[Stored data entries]
Start of Block
import Literature.NumberTheory.Sieve.QuadraticRootsPrimeModuliDFILinear
import Literature.NumberTheory.Sieve.VaughanMeanValueDecomposition
import HarnessLib

/-!
# Duke–Friedlander–Iwaniec 1995, §7 (iii-a): the dyadic blocks of `R(w, y)` (PROVED)

Topic `Literature/NumberTheory/Sieve`.  Tools for the second deduction of §7 of W. Duke,
J. B. Friedlander, H. Iwaniec, Ann. of Math. 141 (1995), p. 438 — "(35) follows from
Proposition 2" — completed in `QuadraticRootsPrimeModuliDFIBilinear.lean`:

* short-interval divisor sums: `τ(k) ≤ 2 #{d ∣ k : d² ≤ k}`
  (`DFI1995.card_divisors_le_two_mul_card_small`) and
  `∑_{X<k≤Z} τ(k) ≤ 2((Z − X)(1 + log Z) + √Z)` (`DFI1995.sum_Ioc_card_divisors_le_short`);
  `ω(m) ≤ 2 log m` (`DFI1995.cardDistinctFactors_le_two_mul_log`);
* **Proposition 2 on a block**: `|B(M, N')(α|_{(M,2M]}, β|_S)| ≤ K₂ ‖αρ‖ ‖β‖ (M^{1/2} + N'^{3/4}M^{3/8+ε'})`
  for `M, N' ≥ 1`, `S ⊆ (N', 2N']`, `β` on primes (`DFI1995.exists_norm_block_le`, from the named
  fact `dukeFriedlanderIwaniec1995_proposition2` with `h ≤ hMN'`), the norms
  `‖α|_{(M,2M]}ρ‖ ≤ 2C_f log x (2M(1 + log x)³)^{1/2}` (`|α_m| ≤ ω(m) ≤ 2 log x`,
  `ρ(m) ≤ C_f τ(m)`, `∑_{m ≤ K} τ(m)² ≤ K(1 + log K)³`) and `‖β|_S‖ ≤ (#S)^{1/2}`, blocks with
  `M < 1` vanishing (`|α_1| ≤ ω(1) = 0`);
* **the main term of a fibre** `|T_S(X)| ≤ (2 log x + 1) K₂ 2C_f log x (X(1 + log x)³)^{1/2} (#S)^{1/2} ((X/2)^{1/2} + N'^{3/4}(X/2)^{3/8+ε'})`
  (`DFI1995.norm_fiberSum_le`: `≤ log₂ x + 1` dyadic blocks, the cutoff below `1` is empty);
* **freeing the cutoff `mn ≤ x`** on a fibre `N_k ≤ n < N_{k+1} ≤ (1+Δ)N_k`: replacing `m ≤ x/n`
  by `m ≤ x/N_{k+1}` costs, for each prime `n`, `≤ 8C_f log x ((Δx/n + 1)(1 + log x) + √x)`
  (`DFI1995.norm_fiber_sub_fiberSum_le`; here the restriction of `β` to primes gives `τ(n) = 2`).

Everything in this file is proved.

## References

* W. Duke, J. B. Friedlander, H. Iwaniec, Ann. of Math. (2) 141 (1995), 423–441: Proposition 2
  (p. 426, (10)), (33) and (35) (pp. 436–437), §7 (p. 438). [cite: DukeFriedlanderIwaniec1995, §7]
-/

namespace Literature.NumberTheory.Sieve
/-- **Finite level.**  In a finite group `A` with a surjection `α : A ↠ S₃` there are `U, X ∈ A` with
`U X² = X² U` and `α(U X U⁻¹ X⁻¹) ≠ 1` (a `3`-element `g` over a `3`-cycle lies in a Sylow `3`-subgroup
`P ⊆ α⁻¹(A₃)`; Frattini: `X ∈ N_A(P)` over a transposition, wlog a `2`-element; `X²` (over `1`) permutes
the coset `g (P ∩ Ker α)` of odd size and has a fixed point `U`). [folklore] -/
theorem exists_comm_sq_of_surjective_S3_finite {A : Type*} [Group A] [Finite A]
    (α : A →* Perm (Fin 3)) (hα : Function.Surjective α) :
    ∃ U X : A, U * X ^ 2 = X ^ 2 * U ∧ α (U * X * U⁻¹ * X⁻¹) ≠ 1 := by
  classical
  haveI : Fact (Nat.Prime 3) := ⟨Nat.prime_three⟩
  haveI : Fact (Nat.Prime 2) := ⟨Nat.prime_two⟩
  let N₃ : Subgroup A := (sign.comp α).ker
  obtain ⟨a, ha⟩ := hα (swap 0 1 * swap 1 2)
  obtain ⟨e, m, hm3, hord⟩ := Nat.exists_eq_pow_mul_and_not_dvd (orderOf_pos a).ne' 3 (by decide)
  set g : A := a ^ m with hg_def
  have hg3 : g ^ 3 ^ e = 1 := by rw [hg_def, ← pow_mul, mul_comm, ← hord]; exact pow_orderOf_eq_one a
  have hαg : α g = (swap 0 1 * swap 1 2) ^ m := by rw [hg_def, map_pow, ha]
  have hαg_sign : sign (α g) = 1 := by rw [hαg, map_pow, map_mul, sign_swap, sign_swap] <;> simp
  have hαg_ne : α g ≠ 1 := hαg ▸ sigma_pow_ne_one hm3
  have hzp : IsPGroup 3 (Subgroup.zpowers g) := by
    rintro ⟨x, hx⟩
    obtain ⟨i, rfl⟩ := Subgroup.mem_zpowers_iff.mp hx
    refine ⟨e, Subtype.ext ?_⟩
    simp only [SubmonoidClass.mk_pow, OneMemClass.coe_one]
    rw [← zpow_natCast, ← zpow_mul, mul_comm, zpow_mul, zpow_natCast, hg3, one_zpow]
  obtain ⟨P, hgP⟩ := hzp.exists_le_sylow
  have hgP : g ∈ (P : Subgroup A) := hgP (Subgroup.mem_zpowers g)
  have hPN : (P : Subgroup A) ≤ N₃ := by
    intro x hx
    obtain ⟨k, hk⟩ := P.isPGroup' ⟨x, hx⟩
    have hxk : x ^ 3 ^ k = 1 := by simpa using congrArg Subtype.val hk
    show sign (α x) = 1
    exact sign_eq_one_of_pow_three_pow (by rw [← map_pow, hxk, map_one])
  have hfrat := Sylow.normalizer_sup_eq_top' P hPN
  obtain ⟨b, hb⟩ := hα (swap 0 1)
  have hbN : b ∉ N₃ := show sign (α b) ≠ 1 by rw [hb, sign_swap (by decide)]; decide
  have hnot : ¬ Subgroup.normalizer ((P : Subgroup A) : Set A) ≤ N₃ := by
    intro hle
    have htop : N₃ = ⊤ := by rw [← hfrat]; exact (sup_eq_right.mpr hle).symm
    exact hbN (htop ▸ Subgroup.mem_top b)
  obtain ⟨X', hX'norm, hX'N⟩ := SetLike.not_le_iff_exists.mp hnot
  have hκ' : sign (α X') = -1 :=
    (Int.units_eq_one_or _).resolve_left (fun h => hX'N (show sign (α X') = 1 from h))
  obtain ⟨e₂, m₂, hm₂, hord₂⟩ := Nat.exists_eq_two_pow_mul_odd (orderOf_pos X').ne'
  set X : A := X' ^ m₂ with hX_def
  have hXnorm := Subgroup.pow_mem _ hX'norm m₂
  have hX2 : X ^ 2 ^ e₂ = 1 := by rw [hX_def, ← pow_mul, mul_comm, ← hord₂]; exact pow_orderOf_eq_one X'
  have hκsq : α X' * α X' = 1 := sq_eq_one_of_sign _ hκ'
  have hαX : α X = α X' := by
    obtain ⟨j, hj⟩ := hm₂
    rw [hX_def, map_pow, hj, pow_succ, pow_mul, pow_two, hκsq, one_pow, one_mul]
  set y : A := X ^ 2 with hy_def
  have hαy : α y = 1 := by rw [hy_def, map_pow, hαX, pow_two, hκsq]
  have hynorm : y ∈ Subgroup.normalizer ((P : Subgroup A) : Set A) := Subgroup.pow_mem _ hXnorm 2
  have hy2 : y ^ 2 ^ e₂ = 1 := by rw [hy_def, ← pow_mul, mul_comm, pow_mul, hX2, one_pow]
  have hyn := Subgroup.mem_normalizer_iff.mp hynorm
  have hyn' := Subgroup.mem_normalizer_iff''.mp hynorm
  -- the coset `S := g (P ∩ Ker α) = {h ∈ P | α h = α g}` has odd size
  let S : Set A := {h | h ∈ (P : Subgroup A) ∧ α h = α g}
  haveI : Fintype S := Fintype.ofFinite S
  let eS : S ≃ ↥((P : Subgroup A) ⊓ α.ker) :=
    { toFun := fun h => ⟨g⁻¹ * h, Subgroup.mem_inf.mpr
        ⟨(P : Subgroup A).mul_mem ((P : Subgroup A).inv_mem hgP) h.2.1,
          by rw [MonoidHom.mem_ker, map_mul, map_inv, h.2.2, inv_mul_cancel]⟩⟩
      invFun := fun k => ⟨g * k, ⟨(P : Subgroup A).mul_mem hgP (Subgroup.mem_inf.mp k.2).1,
          by rw [map_mul, (MonoidHom.mem_ker).mp (Subgroup.mem_inf.mp k.2).2, mul_one]⟩⟩
      left_inv := fun h => by ext; simp
      right_inv := fun k => by ext; simp }
  have hcardS : Odd (Fintype.card S) := by
    rw [← Nat.card_eq_fintype_card, Nat.card_congr eS]
    obtain ⟨j, hj⟩ := IsPGroup.iff_card.mp (P.isPGroup'.to_le inf_le_left :
      IsPGroup 3 ↥((P : Subgroup A) ⊓ α.ker))
    exact hj ▸ Odd.pow (by decide)
  -- conjugation by `y` permutes `S`; as a `2`-power root of the identity it has a fixed point
  have hmemS : ∀ h : A, h ∈ S → y * h * y⁻¹ ∈ S := fun h hh =>
    ⟨(hyn h).mp hh.1, by rw [map_mul, map_mul, map_inv, hαy, hh.2, one_mul, inv_one, mul_one]⟩
  have hmemS' : ∀ h : A, h ∈ S → y⁻¹ * h * y ∈ S := fun h hh =>
    ⟨(hyn' h).mp hh.1, by rw [map_mul, map_mul, map_inv, hαy, hh.2, inv_one, one_mul, mul_one]⟩
  let τS : Perm S :=
    { toFun := fun h => ⟨y * h * y⁻¹, hmemS h.1 h.2⟩
      invFun := fun h => ⟨y⁻¹ * h * y, hmemS' h.1 h.2⟩
      left_inv := fun h => by ext; simp [mul_assoc]
      right_inv := fun h => by ext; simp [mul_assoc] }
  have hτS_iter : ∀ (k : ℕ) (h : S), ((τS ^ k) h : A) = y ^ k * h * (y ^ k)⁻¹ := by
    intro k
    induction k with
    | zero => intro h; simp
    | succ k ih =>
      intro h
      rw [pow_succ', Perm.mul_apply]
      show y * ((τS ^ k) h : A) * y⁻¹ = _
      rw [ih, pow_succ', mul_inv_rev]
      simp only [mul_assoc]
  have hτS : τS ^ 2 ^ e₂ = 1 := by
    ext h
    rw [hτS_iter, hy2, Perm.coe_one, id_eq, one_mul, inv_one, mul_one]
  obtain ⟨U, hU⟩ := Equiv.Perm.exists_fixed_point_of_prime (p := 2) (n := e₂)
    hcardS.not_two_dvd_nat hτS
  have hyU : y * U * y⁻¹ = U := congrArg Subtype.val hU
  refine ⟨U, X, hy_def ▸ (mul_inv_eq_iff_eq_mul.mp hyU).symm, ?_⟩
  · rw [map_mul, map_mul, map_mul, map_inv, map_inv, U.2.2, hαX]
    exact comm_ne_one _ _ hαg_sign hαg_ne hκ'
import Literature.Topology.FourManifolds.WhiteheadStagePrelim
import Literature.Analysis.Convexity.SimplexTriangulationPure
import Literature.Analysis.Calculus.PiecewiseLipschitz
import Mathlib.Analysis.Calculus.InverseFunctionTheorem.ApproximatesLinearOn
import HarnessLib

/-!
# Whitehead triangulations, the bending step (Munkres 10.2–10.3), part A: data and constants

The input data of one straightening step and the uniform constants attached to it.
-/

open Set Function Metric Filter
open scoped Topology NNReal ContDiff Manifold

noncomputable section

-- `[T2Space M]` is a section variable used by most lemmas below; per-lemma `omit` would be noise.
set_option linter.unusedSectionVars false

namespace Literature.Topology.FourManifolds

open Literature.Analysis.Convexity Literature.Analysis.Calculus

local notation "𝔼 " n:arg => EuclideanSpace ℝ (Fin n)

/-- **Input of the bending step.** A finite pure coordinate complex `K` in `ℝᴺ`, a map `f` into
the manifold, injective and simplexwise continuous on `K.space`, a chart `e`, smooth models of
`e ∘ f` on the top simplices, four compact levels `R₁ ⋐ R₂ ⊆ R₃ ⋐ R₄ ⊆ e.target` with margin
`η`, a smooth cut-off `θ` (`= 1` on `R₂`, `= 0` off `R₃`), a protected compact set `Prot` of
interior points of `f '' K.space`, and a requested tolerance `εreq`. (Bookkeeping structure, not
a named fact; the intended instance is the data of one stage of the inductive construction of a
Whitehead triangulation — a canonical coordinate complex with its imbedding, one chart of the cover
and the models supplied by the previous stages, cf. `WhiteheadStagePrelim`.)
[cite: Munkres1966, 10.2–10.3] -/
structure BendInput (n N : ℕ) (M : Type*) [TopologicalSpace M] where
  /-- the complex -/
  K : Geometry.SimplicialComplex ℝ (Fin N → ℝ)
  hK : IsCoordinate K
  pure : ∀ r ∈ K.faces, ∃ s ∈ K.faces, r ⊆ s ∧ s.card = n + 1
  /-- the map into the manifold -/
  f : (Fin N → ℝ) → M
  inj : InjOn f K.space
  cont : ∀ s ∈ K.faces, ContinuousOn f (convexHull ℝ (s : Set (Fin N → ℝ)))
  /-- the chart -/
  e : OpenPartialHomeomorph M (𝔼 n)
  model : ∀ s ∈ K.faces, s.card = n + 1 → ∃ O : Set (Fin N → ℝ), ∃ G : (Fin N → ℝ) → 𝔼 n,
    IsOpen O ∧ convexHull ℝ (s : Set (Fin N → ℝ)) ∩ f ⁻¹' e.source ⊆ O ∧ ContDiffOn ℝ ∞ G O ∧
    EqOn (e ∘ f) G (convexHull ℝ (s : Set (Fin N → ℝ)) ∩ f ⁻¹' e.source) ∧
    ∀ x ∈ convexHull ℝ (s : Set (Fin N → ℝ)) ∩ f ⁻¹' e.source,
      ∀ u ∈ vectorSpan ℝ (s : Set (Fin N → ℝ)), fderiv ℝ G x u = 0 → u = 0
  /-- the levels -/
  R₁ : Set (𝔼 n)
  R₂ : Set (𝔼 n)
  R₃ : Set (𝔼 n)
  R₄ : Set (𝔼 n)
  hR₁ : IsCompact R₁
  hR₂ : IsCompact R₂
  hR₃ : IsCompact R₃
  hR₄ : IsCompact R₄
  η : ℝ
  hη : 0 < η
  h12 : cthickening η R₁ ⊆ R₂
  h23 : R₂ ⊆ R₃
  h34 : cthickening η R₃ ⊆ R₄
  hR₄t : R₄ ⊆ e.target
  /-- the cut-off -/
  θ : 𝔼 n → ℝ
  hθ : ContDiff ℝ ∞ θ
  hθ01 : ∀ y, θ y ∈ Icc (0 : ℝ) 1
  hθ1 : ∀ y ∈ R₂, θ y = 1
  hθ0 : ∀ y ∉ R₃, θ y = 0
  /-- the protected set -/
  Prot : Set M
  hProt : IsCompact Prot
  hProtint : Prot ⊆ interior (f '' K.space)
  /-- the requested tolerance -/
  εreq : ℝ
  hεreq : 0 < εreq

namespace BendInput

variable {n N : ℕ} {M : Type*} [TopologicalSpace M] [T2Space M] (I : BendInput n N M)

/-! ### Basic topology of the input -/

/-- The complex is finite. [folklore] -/
theorem faces_finite : I.K.faces.Finite := I.hK.faces_finite

/-- The underlying space is compact. [folklore] -/
theorem isCompact_space : IsCompact I.K.space := isCompact_space_of_finite I.faces_finite

/-- `f` is continuous on the underlying space. [folklore] -/
theorem continuousOn_f : ContinuousOn I.f I.K.space :=
  continuousOn_space_of_forall I.faces_finite I.cont

/-- The chart image `F = e ∘ f`. [folklore] -/
def F : (Fin N → ℝ) → 𝔼 n := fun x => I.e (I.f x)

/-- The domain where `F` is the genuine chart image: `K.space ∩ f ⁻¹' e.source`. [folklore] -/
def D : Set (Fin N → ℝ) := I.K.space ∩ I.f ⁻¹' I.e.source

/-- `F` is continuous on `D`. [folklore] -/
theorem continuousOn_F : ContinuousOn I.F I.D :=
  I.e.continuousOn.comp (I.continuousOn_f.mono inter_subset_left) fun _ hx => hx.2

/-- `F` is injective on `D`. [folklore] -/
theorem injOn_F : InjOn I.F I.D := fun _ hx _ hy hxy =>
  I.inj hx.1 hy.1 (I.e.injOn hx.2 hy.2 hxy)

/-- The levels are nested: `R₁ ⊆ R₂ ⊆ R₃ ⊆ R₄ ⊆ e.target`. [folklore] -/
theorem R₁_subset_R₂ : I.R₁ ⊆ I.R₂ := (self_subset_cthickening _).trans I.h12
End of Block
## Activity:
Could you write out, exactly as they stand, only the lines above that begin at the line with "succ k ih =>" and stop after the line with "id_eq, one_mul, inv_one, mul_one]"?

## Response area:
    | succ k ih =>
      intro h
      rw [pow_succ', Perm.mul_apply]
      show y * ((τS ^ k) h : A) * y⁻¹ = _
      rw [ih, pow_succ', mul_inv_rev]
      simp only [mul_assoc]
  have hτS : τS ^ 2 ^ e₂ = 1 := by
    ext h
    rw [hτS_iter, hy2, Perm.coe_one, id_eq, one_mul, inv_one, mul_one]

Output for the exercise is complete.